The secondary involucral bracts of Schoenoplectus americanus lack blades and closely resemble floral scales, in contrast to S. pungens and S. deltarum. Although mostly very locally distributed, S. americanus is ecologically important in many coastal marshes. In recent years it has seriously declined (e.g., in Maryland and Louisiana). It may occur in southwestern Kansas; I have not seen a specimen. It probably has been extirpated from the Missouri station, based on one collection from 1886 (G. Yatskievych, pers. comm.). The report from New Hampshire is based on M. L. Fernald (1950). The stations on the Maine and Connecticut coasts, at Lake Champlain in Vermont, and in Oklahoma are based on putative S. americanus × S. pungens specimens. Some plants in the southwest are atypical in having nearly flat culm sides and leaf blades to 1.5 times as long as their sheaths as in the type of Scirpus monophyllus J. Presl & C. Presl from Peru. The name Scirpes americanus was long misapplied to Schoenoplectus pungens; Schoenoplectus americanus was known as Scirpus olneyi (A. E. Schuyler 1974).

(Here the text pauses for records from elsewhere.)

/-! ## The slot dichotomy in the penalty class -/

/-- `stub_penaltySlotDichotomy_two` (registered stub of line `height-window-compactness`, crux
stmt-Schanuel-6116): the `n = 2` SLOT DICHOTOMY IN THE ABLY PENALTY CLASS — at `θ = (s, e^s) ∈ ℂ⁴`,
a primitive approximation measure `(p, κ, C)` at the pair `θ ∘ e` plus slot floors `(A, κ₁, C₁)` at
both `θ (e i)` give the penalty form `ApproxTypePenAt 2 s a κ' C'` with `a = A p/(A+1) < 1`,
`C' = C + C₀ + C₁ + 1`, `κ'` the sum of the three class coefficients of the bookkeeping
(`τ = p/(A+1)`; dichotomy at `d^τ`). [folklore] -/
theorem stub_penaltySlotDichotomy_two : SlotDichotomyXTwo := by
  intro s e p κ C A _ hp hA hrace hPM hfl
  choose κf Cf hKC using hfl
  set θ : Fin 2 ⊕ Fin 2 → ℂ := Sum.elim s (Complex.exp ∘ s) with hθ
  set τ : ℝ := p / (A + 1) with hτ
  set a : ℝ := A * p / (A + 1) with ha
  set R : ℝ := ‖θ‖ + 2 with hR
  set C' : ℝ := C + Cf 0 + Cf 1 + 1 with hC'
  set k₀ : ℝ := max κ 0 + (C / Real.log 3 + (a + 1)) + 1 / Real.log 3 with hk₀
  set k₁ : Fin 2 → ℝ := fun i =>
    max (κf i) 0 + ((2 * Cf i + 4 + Real.log R) / Real.log 3 + (a + 1)) + 1 / Real.log 3 with hk₁
  set κ' : ℝ := k₀ + k₁ 0 + k₁ 1 with hκ'
  have hA1 : 0 < A + 1 := by linarith
  have hτ0 : 0 ≤ τ := div_nonneg hp hA1.le
  have ha0 : 0 ≤ a := div_nonneg (mul_nonneg hA.le hp) hA1.le
  have ha1 : a < 1 := by rw [ha, div_lt_one hA1]; exact hrace
  have hpa : p - τ = a := by rw [hτ, ha]; field_simp; ring
  have hτA : τ * A = a := by rw [hτ, ha]; ring
  have hC0 : 0 < C := hPM.1
  have hCf0 : 0 < Cf 0 := (hKC 0).1
  have hCf1 : 0 < Cf 1 := (hKC 1).1
  have hR1 : 1 ≤ R := by have := norm_nonneg θ; rw [hR]; linarith
  have hlogR : 0 ≤ Real.log R := Real.log_nonneg hR1
  have h3 : 0 < Real.log 3 := Real.log_pos (by norm_num)
  have hC'pos : 0 < C' := by rw [hC']; linarith
  have hCC' : C ≤ C' := by rw [hC']; linarith
  have hCall : ∀ i : Fin 2, Cf i + 1 ≤ C' := Fin.forall_fin_two.2
    ⟨by rw [hC']; linarith, by rw [hC']; linarith⟩
  have hk₀0 : 0 ≤ k₀ := by
    rw [hk₀]
    exact add_nonneg (add_nonneg (le_max_right _ _) (add_nonneg (div_nonneg hC0.le h3.le)
      (by linarith))) (div_nonneg zero_le_one h3.le)
  have hk₁0 : ∀ i, 0 ≤ k₁ i := fun i => by
    have hCfi : 0 < Cf i := (hKC i).1
    simp only [hk₁]
    exact add_nonneg (add_nonneg (le_max_right _ _) (add_nonneg (div_nonneg (by linarith) h3.le)
      (by linarith))) (div_nonneg zero_le_one h3.le)
  have hk₀κ : k₀ ≤ κ' := by rw [hκ']; linarith [hk₁0 0, hk₁0 1]
  have hk₁κ : ∀ i : Fin 2, k₁ i ≤ κ' := Fin.forall_fin_two.2
    ⟨by rw [hκ']; linarith [hk₁0 1], by rw [hκ']; linarith [hk₁0 0]⟩
  refine ⟨a, κ', C', ha1, hC'pos, ?_⟩
  intro d H γ hfr hpoly
  obtain ⟨P₀, hP₀0, hP₀deg, hP₀H, hP₀γ⟩ := hpoly (e 0)
  have hd1 : 1 ≤ d := (natDegree_pos_of_aeval_eq_zero hP₀0 hP₀γ).1.trans_le hP₀deg
  have hH1 : (1 : ℤ) ≤ H :=
    (Int.one_le_abs (leadingCoeff_ne_zero.2 hP₀0)).trans (hP₀H P₀.natDegree)
  have hint : ∀ j, IsIntegral ℚ (γ j) := fun j => by
    obtain ⟨P, hP0, -, -, hPγ⟩ := hpoly j
    exact (natDegree_pos_of_aeval_eq_zero hP0 hPγ).2
  have hd1r : (1 : ℝ) ≤ d := by exact_mod_cast hd1
  have hH1r : (1 : ℝ) ≤ H := by exact_mod_cast hH1
  have hd0 : (0 : ℝ) < d := one_pos.trans_le hd1r
  have hlogH : 0 ≤ Real.log H := Real.log_nonneg hH1r
  have hX0 : 0 ≤ C' * (d : ℝ) ^ a * Real.log H + Real.exp (κ' * d * Real.log ((d : ℝ) + 2)) :=
    add_nonneg (mul_nonneg (mul_nonneg hC'pos.le (Real.rpow_pos_of_pos hd0 a).le) hlogH)
      (Real.exp_pos _).le
  by_cases hfar : 1 < ‖γ - θ‖
  · exact le_trans (by rw [Real.exp_le_one_iff]; linarith) hfar.le
  push Not at hfar
  have hcoord : ∀ j, ‖γ j - θ j‖ ≤ ‖γ - θ‖ := fun j => by simpa using norm_le_pi_norm (γ - θ) j
  have hθj : ∀ j, ‖θ j‖ ≤ ‖θ‖ := fun j => norm_le_pi_norm θ j
  by_cases hsmall : ∃ i : Fin 2, ((minpoly ℚ (γ (e i))).natDegree : ℝ) < (d : ℝ) ^ τ
  · obtain ⟨i, hi⟩ := hsmall -- CASE 2: a slot of small degree — floor at that slot + mean value
    obtain ⟨P, hP0, hPdeg, hPH, hPγ⟩ := hpoly (e i)
    have hξR : ‖θ (e i)‖ ≤ R := by have := hθj (e i); rw [hR]; linarith
    have hαR : ‖γ (e i)‖ ≤ R := by
      linarith [hcoord (e i), hθj (e i), norm_sub_norm_le (γ (e i)) (θ (e i))]
    have hrep := slot_repulsionX (hKC i) hA hP0 hPdeg hPH hPγ hi.le hd1r hH1r hR1 hξR hαR
    have hbk := bookkeepingX_two (hKC i).1 (hCall i) hlogR hd1r hlogH hτA ha0 (hk₁κ i)
      (d := (d : ℝ))
    have hmul : Real.exp ((4 + Real.log R) * d + Real.log H) *
        Real.exp (-(C' * (d : ℝ) ^ a * Real.log H + Real.exp (κ' * d * Real.log ((d : ℝ) + 2)))) ≤
        Real.exp ((4 + Real.log R) * d + Real.log H) * ‖γ (e i) - θ (e i)‖ := by
      rw [← Real.exp_add]
      exact le_trans (Real.exp_le_exp.2 (by linarith)) hrep
    exact (le_of_mul_le_mul_left hmul (Real.exp_pos _)).trans (hcoord (e i))
  · push Not at hsmall -- CASE 1: both slots of degree `≥ d^τ` — the primitive measure on the pair
    have hfr' : Module.finrank ℚ ↥(IntermediateField.adjoin ℚ (Set.range (γ ∘ e))) ≤ d := by
      refine le_trans ?_ hfr
      haveI : FiniteDimensional ℚ ↥(IntermediateField.adjoin ℚ (Set.range γ)) :=
        IntermediateField.finiteDimensional_adjoin (fun x hx => by
          obtain ⟨j, rfl⟩ := hx
          exact hint j)
      exact IntermediateField.finrank_le_of_le_right
        (IntermediateField.adjoin.mono ℚ _ _ (Set.range_comp_subset_range e γ))
    have hkey := hPM.2 d ⌈(d : ℝ) ^ τ⌉₊ H (γ ∘ e)
      (Nat.one_le_ceil_iff.2 (Real.rpow_pos_of_pos hd0 _)) hfr' (fun i => Nat.ceil_le.2 (hsmall i))
      (fun i => hpoly (e i))
    have hbk := bookkeepingX_one hC0 hCC' hd1r hlogH (Nat.le_ceil ((d : ℝ) ^ τ)) hpa ha0 hk₀κ
      (κ := κ)
    have hsup : ‖γ ∘ e - θ ∘ e‖ ≤ ‖γ - θ‖ :=
      (pi_norm_le_iff_of_nonneg (norm_nonneg _)).2 fun i => by
        simpa using norm_le_pi_norm (γ - θ) (e i)
    exact le_trans (Real.exp_le_exp.2 (by linarith)) (hkey.trans hsup)

end Summit.Schanuel.Schanuel.Cruxes.KhovanskiiApproxType.HeightWindowCompactness

end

(Discussion copyrighted by Flora of North America; reprinted with permission.)

Source FNA vol. 23, p. 52.
Parent taxa Cyperaceae > Schoenoplectus > sect. Schoenoplectus
Sibling taxa
S. acutus, S. californicus, S. deltarum, S. erectus, S. etuberculatus, S. hallii, S. heterochaetus, S. mucronatus, S. pungens, S. purshianus, S. saximontanus, S. smithii, S. subterminalis, S. tabernaemontani, S. torreyi, S. triqueter
Synonyms Scirpus americanus, Scirpus olneyi
Name authority (Persoon) Volkart ex Schinz & R. Keller: Fl. Schweiz ed. 2, 1: 75. (1905)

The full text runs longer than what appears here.